This type of processing is only performed for nominal variables. 

Where several dummy variables are created according to the number of categories according to the variable.
Where it meets the condition of the category, it will be assigned a 1. While the other variables will be filled with 0.

There are 2 types of cases to perform this **transformation**:

* Binary transformation. Where there are only 2 possible cases.
* Multinomial transformation. Where there are 3 or more possible states.

#### **Binary Transform**

For the case of a binary transformation. It is recommended to leave only one column. Since it is perfectly understood that where it is assigned, it meets the condition.

In [6]:
df=pd.read_csv("weight-height.csv")

In [7]:
df.head()

Unnamed: 0,Gender,Height,Weight
0,Male,73.847017,241.893563
1,Male,68.781904,162.310473
2,Male,74.110105,212.740856
3,Male,71.730978,220.04247
4,Male,69.881796,206.349801


In [8]:
df.Gender.unique()

array(['Male', 'Female'], dtype=object)

##### **Method 1**

In [11]:
df["Gender Numpy"] = np.where(df.Gender == "Male",1,0)

We use the **where** method of the numpy library. Where it receives the **variable** of interest as well as a **logical operator**, in this case it is comparison.

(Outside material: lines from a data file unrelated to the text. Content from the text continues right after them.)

import Literature.NumberTheory.LFunctions.WeilTwoPrimeDeflM72YBase
import Literature.NumberTheory.LFunctions.WeilTwoPrimeDeflM72YDataPO23
import Literature.NumberTheory.LFunctions.WeilBlockRowsPZ
import Literature.NumberTheory.LFunctions.WeilBlockRowsFast
import Literature.NumberTheory.LFunctions.WeilTwoPrimeOddMarginHDataDn12
import HarnessLib

/-!
# Deflated two-prime certificate M72Y: dominance of rows 118–119 of `R = S''_odd(κ') − UᵀU` (factored data)

`WeilCert.checkDomRowPZ` with the materialized augmented block, the factored inverse `weilCert23HDn/weilCert23HLs` and the Bessel block, by `decide +kernel` row by row. Pure proof file.
-/

noncomputable section

namespace Literature.NumberTheory.LFunctions

set_option maxHeartbeats 0 in
/-- Kernel check of the dominance of row 118 of `R` (odd block, certificate M72Y). [folklore] -/
theorem checkDomRowF1_118_weilCertDeflM72Y :
    weilCertDeflM72YBase.checkDomRowF weilCertDeflM72YPmO weilCert23HDn weilCert23HLs weilCertDeflM72YHpO weilCertDeflM72YKappa' 1 118 = true := by
  decide +kernel

/-- Kernel check of the dominance of row 118 of `R` (certificate M72Y, factored data), from the fast row. [folklore] -/
theorem checkDomRowPZ1_118_weilCertDeflM72Y :
    weilCertDeflM72YBase.checkDomRowPZ weilCertDeflM72YPmO weilCert23HDn weilCert23HLs weilCertDeflM72YHpO weilCertDeflM72YKappa' 1 118 = true :=
  WeilCert.checkDomRowPZ_of_F (by decide) checkDomRowF1_118_weilCertDeflM72Y

set_option maxHeartbeats 0 in
/-- Kernel check of the dominance of row 119 of `R` (odd block, certificate M72Y). [folklore] -/
theorem checkDomRowF1_119_weilCertDeflM72Y :
    weilCertDeflM72YBase.checkDomRowF weilCertDeflM72YPmO weilCert23HDn weilCert23HLs weilCertDeflM72YHpO weilCertDeflM72YKappa' 1 119 = true := by
  decide +kernel

/-- Kernel check of the dominance of row 119 of `R` (certificate M72Y, factored data), from the fast row. [folklore] -/
theorem checkDomRowPZ1_119_weilCertDeflM72Y :
    weilCertDeflM72YBase.checkDomRowPZ weilCertDeflM72YPmO weilCert23HDn weilCert23HLs weilCertDeflM72YHpO weilCertDeflM72YKappa' 1 119 = true :=
  WeilCert.checkDomRowPZ_of_F (by decide) checkDomRowF1_119_weilCertDeflM72Y


end Literature.NumberTheory.LFunctions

Followed by the **criteria** to be met. Finally the **true** and **false** condition.

We create a new variable "Gender Numpy". For cases where the sex belongs to male.It will be assigned a 1 otherwise it will be a 0.

#### **Method 2**

In [13]:
df["Gender Lambda"] = df["Gender"].apply(lambda x: 1 if x == "Male" else 0)

We use the **apply** method. To apply the **lambda** function.

In [15]:
df[["Gender Numpy","Gender Lambda"]].head()

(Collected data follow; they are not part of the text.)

import Literature.Analysis.FluidPDE.ElgindiEllipticEnergySpace
import Literature.Analysis.FluidPDE.ElgindiAngularDataBound
import Literature.Analysis.FluidPDE.ElgindiPolarIBPTwo
import Mathlib.MeasureTheory.Integral.IntervalIntegral.IntegrationByParts
import HarnessLib

/-!
# Green's identity for Elgindi's polar elliptic operator: `(L(Ψ), Φ)_{L²} = B(JΨ, JΦ)`
([Elgindi2021] §7, weak form of (PolarBSL))

Topic `Literature/Analysis/FluidPDE`. Proof file (everything proved, no definitions, no named
facts) on the proof path of the named fact
`Literature.Analysis.FluidPDE.Elgindi.ElgindiGhoulMasmoudi2021_stabilityCore`
(`ElgindiStabilityDecomposition.lean`). T. M. Elgindi, Ann. of Math. 194 (2021) =
arXiv:1904.04795, §7.1, proof of Proposition 7.1, Step 2 (p. 19 of the held text):

> "Multiplying (PolarBSL) by `Ψ` and integrating we get
> `α²|R∂_RΨ|² − α²|Ψ|² + (α(5+α)/2)|Ψ|² + |∂_θΨ|² − 6|Ψ|² + ½|sec(θ)Ψ|² = (F,Ψ)`."

The polarized form of this computation (multiply by a second profile `Φ = cos θχ₂` vanishing on
`θ = 0` instead of by `Ψ` itself) is the weak formulation on which the variational existence proof
rests (`ElgindiEllipticEnergySpace.lean`): for `Ψ = cos θχ₁` (`χ₁ ∈ C²`) and `Φ = cos θχ₂`
(`χ₂ ∈ C¹`, `χ₂(R,0) = 0`), both compactly supported inside `R > 0`,

  `∫∫_strip L(Ψ)·Φ dRdθ = ∫∫ [α²R∂_RΨ·R∂_RΦ + (α−5)·αR∂_RΨ·Φ + ∂_θΨ∂_θΦ − tan θΨ·∂_θΦ − 6ΨΦ] = B(Jχ₁, Jχ₂)`

(`integral_strip_ellipticOp_mul_eq_energyForm`), by three integrations by parts: in `R` for
`−α²R²∂_{RR}` (`integral_Ioi_neg_sq_mul_deriv2_mul_bilin`), in `θ` for `−∂_θθ`
(`integral_mul_deriv2_dirichlet` of `ElgindiPolarIBPTwo.lean`) and for `∂_θ(tan θΨ) = ∂_θ(sin θχ₁)`
(`integral_Ioo_deriv_sinMul_mul_cosMul`).
-/

noncomputable section

open MeasureTheory Set Real Filter Function
open _root_.Topology
open scoped InnerProductSpace

namespace Literature.Analysis.FluidPDE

Unnamed: 0,Gender Numpy,Gender Lambda
0,1,1
1,1,1
2,1,1
3,1,1
4,1,1


Both methods give the same result. With the difference of the syntax.

#### **Multinomial Transform**

In [16]:
df=pd.read_csv("IRIS.csv")

In [19]:
df.species.unique()

array(['Iris-setosa', 'Iris-versicolor', 'Iris-virginica'], dtype=object)

In [22]:
df = pd.get_dummies(df,columns = ["species"])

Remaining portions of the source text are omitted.